#### Extracted material ####

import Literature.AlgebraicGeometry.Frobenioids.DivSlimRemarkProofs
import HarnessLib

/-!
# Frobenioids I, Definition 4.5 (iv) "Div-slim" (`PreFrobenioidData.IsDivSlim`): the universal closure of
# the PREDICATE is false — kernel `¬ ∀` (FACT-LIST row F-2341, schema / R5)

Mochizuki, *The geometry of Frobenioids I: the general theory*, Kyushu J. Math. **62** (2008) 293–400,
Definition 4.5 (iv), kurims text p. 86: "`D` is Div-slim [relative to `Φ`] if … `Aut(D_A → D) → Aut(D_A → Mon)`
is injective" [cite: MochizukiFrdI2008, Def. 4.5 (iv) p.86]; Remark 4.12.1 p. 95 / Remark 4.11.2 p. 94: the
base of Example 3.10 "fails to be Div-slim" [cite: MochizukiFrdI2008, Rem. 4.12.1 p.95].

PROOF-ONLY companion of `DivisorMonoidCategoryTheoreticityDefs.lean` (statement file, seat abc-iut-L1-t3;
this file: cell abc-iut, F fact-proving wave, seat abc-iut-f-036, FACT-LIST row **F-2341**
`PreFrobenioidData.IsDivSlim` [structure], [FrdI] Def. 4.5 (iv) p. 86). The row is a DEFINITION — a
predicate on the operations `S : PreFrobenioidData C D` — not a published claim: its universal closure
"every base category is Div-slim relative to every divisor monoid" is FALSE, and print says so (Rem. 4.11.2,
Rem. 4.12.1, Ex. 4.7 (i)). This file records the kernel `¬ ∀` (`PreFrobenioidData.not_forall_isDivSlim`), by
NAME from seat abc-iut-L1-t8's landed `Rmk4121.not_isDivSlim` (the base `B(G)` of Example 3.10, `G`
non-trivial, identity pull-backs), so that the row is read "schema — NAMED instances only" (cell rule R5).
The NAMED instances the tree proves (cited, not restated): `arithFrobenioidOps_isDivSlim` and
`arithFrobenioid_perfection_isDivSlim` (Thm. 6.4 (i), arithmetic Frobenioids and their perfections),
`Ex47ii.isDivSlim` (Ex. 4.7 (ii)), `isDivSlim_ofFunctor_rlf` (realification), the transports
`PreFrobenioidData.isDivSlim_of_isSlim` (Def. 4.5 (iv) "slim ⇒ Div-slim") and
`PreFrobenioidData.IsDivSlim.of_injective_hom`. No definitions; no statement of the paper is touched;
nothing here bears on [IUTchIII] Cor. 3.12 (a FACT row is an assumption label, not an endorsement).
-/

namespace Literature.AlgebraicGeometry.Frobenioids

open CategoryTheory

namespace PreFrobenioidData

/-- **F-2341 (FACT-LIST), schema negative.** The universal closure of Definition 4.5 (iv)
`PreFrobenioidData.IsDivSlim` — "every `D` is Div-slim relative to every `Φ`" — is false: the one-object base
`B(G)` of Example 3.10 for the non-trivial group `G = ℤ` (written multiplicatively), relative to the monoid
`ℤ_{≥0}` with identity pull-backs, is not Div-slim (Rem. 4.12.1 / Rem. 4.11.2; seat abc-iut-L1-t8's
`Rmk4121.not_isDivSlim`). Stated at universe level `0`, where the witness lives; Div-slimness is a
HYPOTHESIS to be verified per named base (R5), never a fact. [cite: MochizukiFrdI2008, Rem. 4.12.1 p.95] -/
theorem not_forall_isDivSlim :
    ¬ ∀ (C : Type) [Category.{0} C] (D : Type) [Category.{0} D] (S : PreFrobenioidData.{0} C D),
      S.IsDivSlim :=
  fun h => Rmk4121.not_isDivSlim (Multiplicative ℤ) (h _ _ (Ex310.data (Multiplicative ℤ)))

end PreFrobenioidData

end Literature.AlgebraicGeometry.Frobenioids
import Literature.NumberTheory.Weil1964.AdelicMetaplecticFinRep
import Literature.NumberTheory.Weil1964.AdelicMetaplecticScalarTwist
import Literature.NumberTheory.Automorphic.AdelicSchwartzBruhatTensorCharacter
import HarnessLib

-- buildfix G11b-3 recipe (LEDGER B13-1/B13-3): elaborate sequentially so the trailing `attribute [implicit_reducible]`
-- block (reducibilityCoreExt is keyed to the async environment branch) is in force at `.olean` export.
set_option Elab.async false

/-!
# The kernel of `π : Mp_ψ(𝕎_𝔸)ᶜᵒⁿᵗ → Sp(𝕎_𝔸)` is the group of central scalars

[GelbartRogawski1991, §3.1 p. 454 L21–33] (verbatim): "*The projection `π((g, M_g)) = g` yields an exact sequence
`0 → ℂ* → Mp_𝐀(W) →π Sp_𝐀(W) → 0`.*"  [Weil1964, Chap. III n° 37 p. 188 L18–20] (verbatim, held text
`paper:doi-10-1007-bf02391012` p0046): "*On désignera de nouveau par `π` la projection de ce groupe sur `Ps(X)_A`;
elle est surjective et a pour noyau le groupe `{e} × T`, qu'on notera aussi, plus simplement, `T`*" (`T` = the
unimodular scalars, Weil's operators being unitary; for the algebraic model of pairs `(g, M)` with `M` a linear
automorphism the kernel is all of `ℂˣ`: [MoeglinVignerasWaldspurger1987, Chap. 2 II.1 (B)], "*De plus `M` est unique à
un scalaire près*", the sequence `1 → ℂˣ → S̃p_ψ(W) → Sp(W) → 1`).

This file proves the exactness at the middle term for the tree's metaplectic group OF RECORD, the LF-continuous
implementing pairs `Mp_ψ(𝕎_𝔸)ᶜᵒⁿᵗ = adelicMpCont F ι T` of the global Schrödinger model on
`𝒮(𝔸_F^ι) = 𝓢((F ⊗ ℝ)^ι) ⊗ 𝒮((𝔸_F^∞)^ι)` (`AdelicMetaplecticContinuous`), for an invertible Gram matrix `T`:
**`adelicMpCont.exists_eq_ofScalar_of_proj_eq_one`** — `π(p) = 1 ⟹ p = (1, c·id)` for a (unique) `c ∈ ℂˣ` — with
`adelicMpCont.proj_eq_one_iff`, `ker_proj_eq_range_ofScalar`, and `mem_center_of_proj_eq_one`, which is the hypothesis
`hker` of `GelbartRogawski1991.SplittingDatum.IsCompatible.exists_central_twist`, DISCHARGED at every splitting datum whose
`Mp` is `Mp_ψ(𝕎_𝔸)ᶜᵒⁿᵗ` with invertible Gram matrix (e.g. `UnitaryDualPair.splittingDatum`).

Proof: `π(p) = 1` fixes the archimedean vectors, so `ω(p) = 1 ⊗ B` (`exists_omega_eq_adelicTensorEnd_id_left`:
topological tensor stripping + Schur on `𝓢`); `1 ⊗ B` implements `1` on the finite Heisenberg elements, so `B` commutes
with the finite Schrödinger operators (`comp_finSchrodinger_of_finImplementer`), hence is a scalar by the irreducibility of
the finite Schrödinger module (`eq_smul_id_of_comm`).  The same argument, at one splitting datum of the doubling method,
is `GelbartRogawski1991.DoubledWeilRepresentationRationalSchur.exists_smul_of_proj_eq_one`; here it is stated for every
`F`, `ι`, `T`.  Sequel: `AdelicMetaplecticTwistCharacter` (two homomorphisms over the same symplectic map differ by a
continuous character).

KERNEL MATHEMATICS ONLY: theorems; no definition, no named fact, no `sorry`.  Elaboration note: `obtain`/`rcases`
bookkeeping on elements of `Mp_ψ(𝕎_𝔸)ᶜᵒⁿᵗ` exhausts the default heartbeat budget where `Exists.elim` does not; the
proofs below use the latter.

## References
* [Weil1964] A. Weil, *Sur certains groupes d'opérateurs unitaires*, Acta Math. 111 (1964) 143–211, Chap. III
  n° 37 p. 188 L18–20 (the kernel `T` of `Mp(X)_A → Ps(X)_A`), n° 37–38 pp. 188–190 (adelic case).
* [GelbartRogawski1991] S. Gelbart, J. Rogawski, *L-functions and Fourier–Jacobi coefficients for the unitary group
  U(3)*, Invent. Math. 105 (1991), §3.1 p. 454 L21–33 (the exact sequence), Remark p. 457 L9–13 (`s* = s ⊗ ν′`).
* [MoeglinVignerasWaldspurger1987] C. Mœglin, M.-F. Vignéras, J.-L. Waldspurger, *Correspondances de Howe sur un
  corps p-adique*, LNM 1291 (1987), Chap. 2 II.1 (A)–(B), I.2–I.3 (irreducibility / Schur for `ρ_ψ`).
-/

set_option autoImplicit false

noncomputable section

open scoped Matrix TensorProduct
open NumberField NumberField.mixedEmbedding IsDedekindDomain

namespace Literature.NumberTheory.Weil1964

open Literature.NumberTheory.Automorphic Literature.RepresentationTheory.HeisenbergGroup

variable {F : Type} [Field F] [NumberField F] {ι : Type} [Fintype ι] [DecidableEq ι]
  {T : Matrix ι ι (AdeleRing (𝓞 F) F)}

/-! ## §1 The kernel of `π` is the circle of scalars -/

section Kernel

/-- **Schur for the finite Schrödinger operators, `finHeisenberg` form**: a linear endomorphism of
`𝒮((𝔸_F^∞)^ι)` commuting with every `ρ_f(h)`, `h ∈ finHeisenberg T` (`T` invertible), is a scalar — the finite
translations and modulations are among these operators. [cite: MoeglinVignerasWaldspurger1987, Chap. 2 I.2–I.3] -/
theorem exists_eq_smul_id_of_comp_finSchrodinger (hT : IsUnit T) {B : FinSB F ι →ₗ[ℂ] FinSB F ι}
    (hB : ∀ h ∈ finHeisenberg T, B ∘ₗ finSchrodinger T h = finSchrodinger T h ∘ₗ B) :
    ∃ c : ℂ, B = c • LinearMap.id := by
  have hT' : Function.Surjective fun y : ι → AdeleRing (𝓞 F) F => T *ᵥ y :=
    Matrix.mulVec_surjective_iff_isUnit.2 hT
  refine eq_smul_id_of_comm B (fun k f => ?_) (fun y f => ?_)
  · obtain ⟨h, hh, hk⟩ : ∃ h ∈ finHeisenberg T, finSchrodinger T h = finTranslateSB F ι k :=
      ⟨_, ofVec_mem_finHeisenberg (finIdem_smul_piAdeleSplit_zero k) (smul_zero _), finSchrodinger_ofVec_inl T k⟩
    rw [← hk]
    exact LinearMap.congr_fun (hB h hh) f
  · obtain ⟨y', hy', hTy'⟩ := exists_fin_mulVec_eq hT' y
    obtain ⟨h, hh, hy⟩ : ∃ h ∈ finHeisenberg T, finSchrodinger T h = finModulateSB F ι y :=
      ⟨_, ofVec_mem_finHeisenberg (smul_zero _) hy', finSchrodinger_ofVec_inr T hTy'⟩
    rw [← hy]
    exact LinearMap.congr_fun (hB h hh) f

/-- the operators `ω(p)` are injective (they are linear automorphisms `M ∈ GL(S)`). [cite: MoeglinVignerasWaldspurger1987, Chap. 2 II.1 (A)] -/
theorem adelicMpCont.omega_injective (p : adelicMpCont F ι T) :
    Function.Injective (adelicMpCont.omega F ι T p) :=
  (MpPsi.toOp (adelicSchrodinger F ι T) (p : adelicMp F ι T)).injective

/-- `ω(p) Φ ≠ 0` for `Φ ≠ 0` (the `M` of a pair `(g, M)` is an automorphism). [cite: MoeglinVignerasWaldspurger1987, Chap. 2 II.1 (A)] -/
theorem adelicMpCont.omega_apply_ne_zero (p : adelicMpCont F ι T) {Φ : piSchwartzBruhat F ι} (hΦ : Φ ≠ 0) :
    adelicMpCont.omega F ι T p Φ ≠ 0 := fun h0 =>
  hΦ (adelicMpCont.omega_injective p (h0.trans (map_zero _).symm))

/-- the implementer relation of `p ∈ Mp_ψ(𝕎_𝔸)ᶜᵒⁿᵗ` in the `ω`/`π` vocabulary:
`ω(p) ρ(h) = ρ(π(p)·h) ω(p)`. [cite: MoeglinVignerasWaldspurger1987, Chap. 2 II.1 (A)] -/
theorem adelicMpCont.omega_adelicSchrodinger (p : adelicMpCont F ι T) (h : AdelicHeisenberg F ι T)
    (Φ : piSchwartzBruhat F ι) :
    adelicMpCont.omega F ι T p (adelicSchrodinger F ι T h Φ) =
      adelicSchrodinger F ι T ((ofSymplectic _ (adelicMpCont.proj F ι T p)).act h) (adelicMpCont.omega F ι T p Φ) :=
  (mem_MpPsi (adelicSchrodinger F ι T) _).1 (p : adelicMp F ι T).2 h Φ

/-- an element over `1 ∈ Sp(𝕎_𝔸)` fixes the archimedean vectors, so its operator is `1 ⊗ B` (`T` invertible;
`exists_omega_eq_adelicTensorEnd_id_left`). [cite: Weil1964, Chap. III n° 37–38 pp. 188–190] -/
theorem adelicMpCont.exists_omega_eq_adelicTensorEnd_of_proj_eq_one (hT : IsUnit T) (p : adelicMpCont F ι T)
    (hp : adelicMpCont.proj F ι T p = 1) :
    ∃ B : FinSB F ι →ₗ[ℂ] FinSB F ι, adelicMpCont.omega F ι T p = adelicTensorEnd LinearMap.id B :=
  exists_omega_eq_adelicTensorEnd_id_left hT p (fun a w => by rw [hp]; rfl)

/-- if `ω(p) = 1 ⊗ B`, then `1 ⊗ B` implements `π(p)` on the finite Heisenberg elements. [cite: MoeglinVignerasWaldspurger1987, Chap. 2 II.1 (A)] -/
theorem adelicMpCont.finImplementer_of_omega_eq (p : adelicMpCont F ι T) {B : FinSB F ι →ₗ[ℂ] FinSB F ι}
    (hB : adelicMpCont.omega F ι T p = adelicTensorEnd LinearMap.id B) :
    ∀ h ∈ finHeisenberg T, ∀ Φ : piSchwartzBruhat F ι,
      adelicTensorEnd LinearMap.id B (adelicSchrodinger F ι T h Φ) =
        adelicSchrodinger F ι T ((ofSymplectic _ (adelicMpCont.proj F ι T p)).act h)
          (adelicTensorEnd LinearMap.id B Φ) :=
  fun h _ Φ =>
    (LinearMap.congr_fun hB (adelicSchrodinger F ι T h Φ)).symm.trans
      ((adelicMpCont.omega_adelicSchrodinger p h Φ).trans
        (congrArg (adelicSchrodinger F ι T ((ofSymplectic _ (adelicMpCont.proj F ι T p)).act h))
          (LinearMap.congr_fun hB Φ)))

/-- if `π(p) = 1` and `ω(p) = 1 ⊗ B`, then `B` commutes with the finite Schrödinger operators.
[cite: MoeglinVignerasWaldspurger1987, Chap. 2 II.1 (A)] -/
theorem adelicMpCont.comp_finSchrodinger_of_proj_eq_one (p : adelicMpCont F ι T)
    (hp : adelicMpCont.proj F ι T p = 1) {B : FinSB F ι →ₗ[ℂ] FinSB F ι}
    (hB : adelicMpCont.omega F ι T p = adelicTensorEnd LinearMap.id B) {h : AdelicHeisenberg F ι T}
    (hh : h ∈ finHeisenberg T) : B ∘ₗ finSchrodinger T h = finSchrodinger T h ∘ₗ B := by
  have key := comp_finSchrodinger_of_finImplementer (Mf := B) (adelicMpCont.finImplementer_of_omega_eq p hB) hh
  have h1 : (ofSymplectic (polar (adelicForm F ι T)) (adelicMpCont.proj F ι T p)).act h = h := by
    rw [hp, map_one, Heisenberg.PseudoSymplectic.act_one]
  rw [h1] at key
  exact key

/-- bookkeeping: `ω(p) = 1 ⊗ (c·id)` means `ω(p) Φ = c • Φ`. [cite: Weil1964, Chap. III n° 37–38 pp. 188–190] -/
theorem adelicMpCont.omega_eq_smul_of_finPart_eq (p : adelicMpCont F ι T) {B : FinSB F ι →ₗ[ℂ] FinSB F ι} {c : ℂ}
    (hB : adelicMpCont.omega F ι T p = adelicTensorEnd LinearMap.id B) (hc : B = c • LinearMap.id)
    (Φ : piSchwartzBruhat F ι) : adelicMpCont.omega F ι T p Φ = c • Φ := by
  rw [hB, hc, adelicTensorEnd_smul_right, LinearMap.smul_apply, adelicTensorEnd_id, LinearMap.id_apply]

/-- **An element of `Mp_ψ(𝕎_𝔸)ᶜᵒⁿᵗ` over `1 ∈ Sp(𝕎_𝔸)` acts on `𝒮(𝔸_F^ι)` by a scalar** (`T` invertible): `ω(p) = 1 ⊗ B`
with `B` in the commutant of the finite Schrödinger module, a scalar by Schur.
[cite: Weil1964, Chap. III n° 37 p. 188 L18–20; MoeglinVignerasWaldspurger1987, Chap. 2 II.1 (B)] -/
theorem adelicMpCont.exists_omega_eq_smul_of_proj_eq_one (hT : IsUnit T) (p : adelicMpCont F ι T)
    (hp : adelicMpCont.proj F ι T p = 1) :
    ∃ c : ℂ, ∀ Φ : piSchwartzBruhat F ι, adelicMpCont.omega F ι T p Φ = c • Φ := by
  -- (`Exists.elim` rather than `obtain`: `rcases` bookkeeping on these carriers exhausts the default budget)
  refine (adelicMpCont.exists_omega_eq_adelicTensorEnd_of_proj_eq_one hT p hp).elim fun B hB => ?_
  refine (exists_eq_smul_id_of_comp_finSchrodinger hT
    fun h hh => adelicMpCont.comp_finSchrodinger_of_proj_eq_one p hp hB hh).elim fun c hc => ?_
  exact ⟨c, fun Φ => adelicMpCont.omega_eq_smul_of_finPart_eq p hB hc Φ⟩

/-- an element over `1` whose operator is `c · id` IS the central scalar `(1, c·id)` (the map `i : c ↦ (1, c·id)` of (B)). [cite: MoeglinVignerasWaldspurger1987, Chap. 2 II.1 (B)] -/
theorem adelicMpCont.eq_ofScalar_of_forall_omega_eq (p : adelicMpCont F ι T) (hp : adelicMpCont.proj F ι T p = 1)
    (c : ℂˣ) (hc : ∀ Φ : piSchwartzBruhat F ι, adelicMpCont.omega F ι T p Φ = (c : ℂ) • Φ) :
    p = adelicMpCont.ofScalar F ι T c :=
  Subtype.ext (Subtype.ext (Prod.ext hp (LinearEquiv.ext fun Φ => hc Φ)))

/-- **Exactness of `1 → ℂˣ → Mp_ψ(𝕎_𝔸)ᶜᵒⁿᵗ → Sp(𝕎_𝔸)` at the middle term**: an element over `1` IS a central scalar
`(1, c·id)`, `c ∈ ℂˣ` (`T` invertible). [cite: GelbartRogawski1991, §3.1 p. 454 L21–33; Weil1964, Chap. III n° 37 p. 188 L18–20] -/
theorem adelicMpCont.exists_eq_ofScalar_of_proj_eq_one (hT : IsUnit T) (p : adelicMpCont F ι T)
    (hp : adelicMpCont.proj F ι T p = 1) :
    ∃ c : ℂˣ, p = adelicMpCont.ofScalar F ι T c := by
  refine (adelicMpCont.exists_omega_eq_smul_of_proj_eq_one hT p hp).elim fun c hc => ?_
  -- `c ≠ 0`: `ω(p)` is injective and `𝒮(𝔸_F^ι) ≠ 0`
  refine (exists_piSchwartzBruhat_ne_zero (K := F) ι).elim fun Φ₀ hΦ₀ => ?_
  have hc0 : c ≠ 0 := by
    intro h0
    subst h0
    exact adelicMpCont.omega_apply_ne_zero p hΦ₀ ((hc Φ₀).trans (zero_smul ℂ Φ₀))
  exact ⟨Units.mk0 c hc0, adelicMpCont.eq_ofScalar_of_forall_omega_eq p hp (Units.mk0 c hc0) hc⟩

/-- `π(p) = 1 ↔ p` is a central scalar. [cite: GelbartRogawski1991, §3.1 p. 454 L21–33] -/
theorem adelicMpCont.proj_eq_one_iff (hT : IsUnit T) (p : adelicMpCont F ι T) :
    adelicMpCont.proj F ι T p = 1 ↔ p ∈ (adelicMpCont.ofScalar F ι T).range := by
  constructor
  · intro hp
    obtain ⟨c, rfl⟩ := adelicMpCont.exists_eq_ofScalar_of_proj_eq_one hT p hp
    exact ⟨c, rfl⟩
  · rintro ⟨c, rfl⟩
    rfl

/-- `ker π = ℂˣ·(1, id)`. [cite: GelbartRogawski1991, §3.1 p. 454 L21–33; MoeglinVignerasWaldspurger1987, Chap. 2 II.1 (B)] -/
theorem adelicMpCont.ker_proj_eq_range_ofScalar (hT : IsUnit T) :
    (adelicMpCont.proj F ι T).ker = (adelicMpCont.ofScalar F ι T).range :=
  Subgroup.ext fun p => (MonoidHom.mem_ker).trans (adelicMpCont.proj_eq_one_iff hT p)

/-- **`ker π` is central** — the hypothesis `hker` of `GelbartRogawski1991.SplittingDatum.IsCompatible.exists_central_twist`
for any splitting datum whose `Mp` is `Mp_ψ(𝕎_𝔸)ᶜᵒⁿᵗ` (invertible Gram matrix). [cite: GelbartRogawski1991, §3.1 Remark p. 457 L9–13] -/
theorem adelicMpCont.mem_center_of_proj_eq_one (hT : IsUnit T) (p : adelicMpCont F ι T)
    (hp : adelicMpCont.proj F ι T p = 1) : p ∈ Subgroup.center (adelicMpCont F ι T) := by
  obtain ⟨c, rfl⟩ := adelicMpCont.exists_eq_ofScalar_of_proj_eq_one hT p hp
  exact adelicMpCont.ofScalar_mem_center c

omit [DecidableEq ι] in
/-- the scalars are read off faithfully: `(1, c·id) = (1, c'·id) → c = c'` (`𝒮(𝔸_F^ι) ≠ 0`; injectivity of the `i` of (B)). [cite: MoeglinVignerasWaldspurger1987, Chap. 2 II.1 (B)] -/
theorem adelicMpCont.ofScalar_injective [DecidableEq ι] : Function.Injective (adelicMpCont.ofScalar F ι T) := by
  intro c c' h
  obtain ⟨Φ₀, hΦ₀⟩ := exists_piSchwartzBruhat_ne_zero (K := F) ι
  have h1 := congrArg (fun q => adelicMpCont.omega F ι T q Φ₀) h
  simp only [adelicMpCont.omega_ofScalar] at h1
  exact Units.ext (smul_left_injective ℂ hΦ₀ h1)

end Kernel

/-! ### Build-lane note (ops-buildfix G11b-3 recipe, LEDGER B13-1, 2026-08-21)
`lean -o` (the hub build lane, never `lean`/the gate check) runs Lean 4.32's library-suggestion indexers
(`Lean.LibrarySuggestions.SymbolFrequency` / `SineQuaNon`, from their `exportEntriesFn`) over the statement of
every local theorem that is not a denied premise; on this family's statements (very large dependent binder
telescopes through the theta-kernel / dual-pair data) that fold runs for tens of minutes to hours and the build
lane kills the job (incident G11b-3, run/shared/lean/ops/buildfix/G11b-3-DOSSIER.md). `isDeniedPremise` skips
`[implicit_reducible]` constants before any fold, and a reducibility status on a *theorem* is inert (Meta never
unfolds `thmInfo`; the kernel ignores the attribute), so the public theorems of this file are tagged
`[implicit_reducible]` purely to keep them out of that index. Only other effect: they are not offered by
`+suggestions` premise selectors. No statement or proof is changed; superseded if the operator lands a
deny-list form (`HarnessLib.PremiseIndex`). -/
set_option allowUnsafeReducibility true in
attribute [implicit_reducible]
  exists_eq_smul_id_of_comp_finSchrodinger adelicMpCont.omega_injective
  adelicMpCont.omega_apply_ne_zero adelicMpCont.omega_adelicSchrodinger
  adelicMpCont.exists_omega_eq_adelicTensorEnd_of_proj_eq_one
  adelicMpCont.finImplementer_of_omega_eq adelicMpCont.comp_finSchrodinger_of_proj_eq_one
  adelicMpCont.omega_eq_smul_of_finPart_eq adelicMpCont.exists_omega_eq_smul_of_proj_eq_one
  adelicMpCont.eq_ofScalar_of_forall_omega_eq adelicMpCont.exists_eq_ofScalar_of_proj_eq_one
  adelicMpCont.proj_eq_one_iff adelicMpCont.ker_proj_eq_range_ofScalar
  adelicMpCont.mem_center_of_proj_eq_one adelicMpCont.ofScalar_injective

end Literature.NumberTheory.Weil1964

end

####

(Work to complete)
Here the job is to set down exactly the lines of the material above that fall between the one with "(adelicMpCont.proj F ι T).ker" and the one with "the statement of", inclusive, and nothing beyond them.

(Expected answer)
    (adelicMpCont.proj F ι T).ker = (adelicMpCont.ofScalar F ι T).range :=
  Subgroup.ext fun p => (MonoidHom.mem_ker).trans (adelicMpCont.proj_eq_one_iff hT p)

/-- **`ker π` is central** — the hypothesis `hker` of `GelbartRogawski1991.SplittingDatum.IsCompatible.exists_central_twist`
for any splitting datum whose `Mp` is `Mp_ψ(𝕎_𝔸)ᶜᵒⁿᵗ` (invertible Gram matrix). [cite: GelbartRogawski1991, §3.1 Remark p. 457 L9–13] -/
theorem adelicMpCont.mem_center_of_proj_eq_one (hT : IsUnit T) (p : adelicMpCont F ι T)
    (hp : adelicMpCont.proj F ι T p = 1) : p ∈ Subgroup.center (adelicMpCont F ι T) := by
  obtain ⟨c, rfl⟩ := adelicMpCont.exists_eq_ofScalar_of_proj_eq_one hT p hp
  exact adelicMpCont.ofScalar_mem_center c

omit [DecidableEq ι] in
/-- the scalars are read off faithfully: `(1, c·id) = (1, c'·id) → c = c'` (`𝒮(𝔸_F^ι) ≠ 0`; injectivity of the `i` of (B)). [cite: MoeglinVignerasWaldspurger1987, Chap. 2 II.1 (B)] -/
theorem adelicMpCont.ofScalar_injective [DecidableEq ι] : Function.Injective (adelicMpCont.ofScalar F ι T) := by
  intro c c' h
  obtain ⟨Φ₀, hΦ₀⟩ := exists_piSchwartzBruhat_ne_zero (K := F) ι
  have h1 := congrArg (fun q => adelicMpCont.omega F ι T q Φ₀) h
  simp only [adelicMpCont.omega_ofScalar] at h1
  exact Units.ext (smul_left_injective ℂ hΦ₀ h1)

end Kernel

/-! ### Build-lane note (ops-buildfix G11b-3 recipe, LEDGER B13-1, 2026-08-21)
`lean -o` (the hub build lane, never `lean`/the gate check) runs Lean 4.32's library-suggestion indexers
(`Lean.LibrarySuggestions.SymbolFrequency` / `SineQuaNon`, from their `exportEntriesFn`) over the statement of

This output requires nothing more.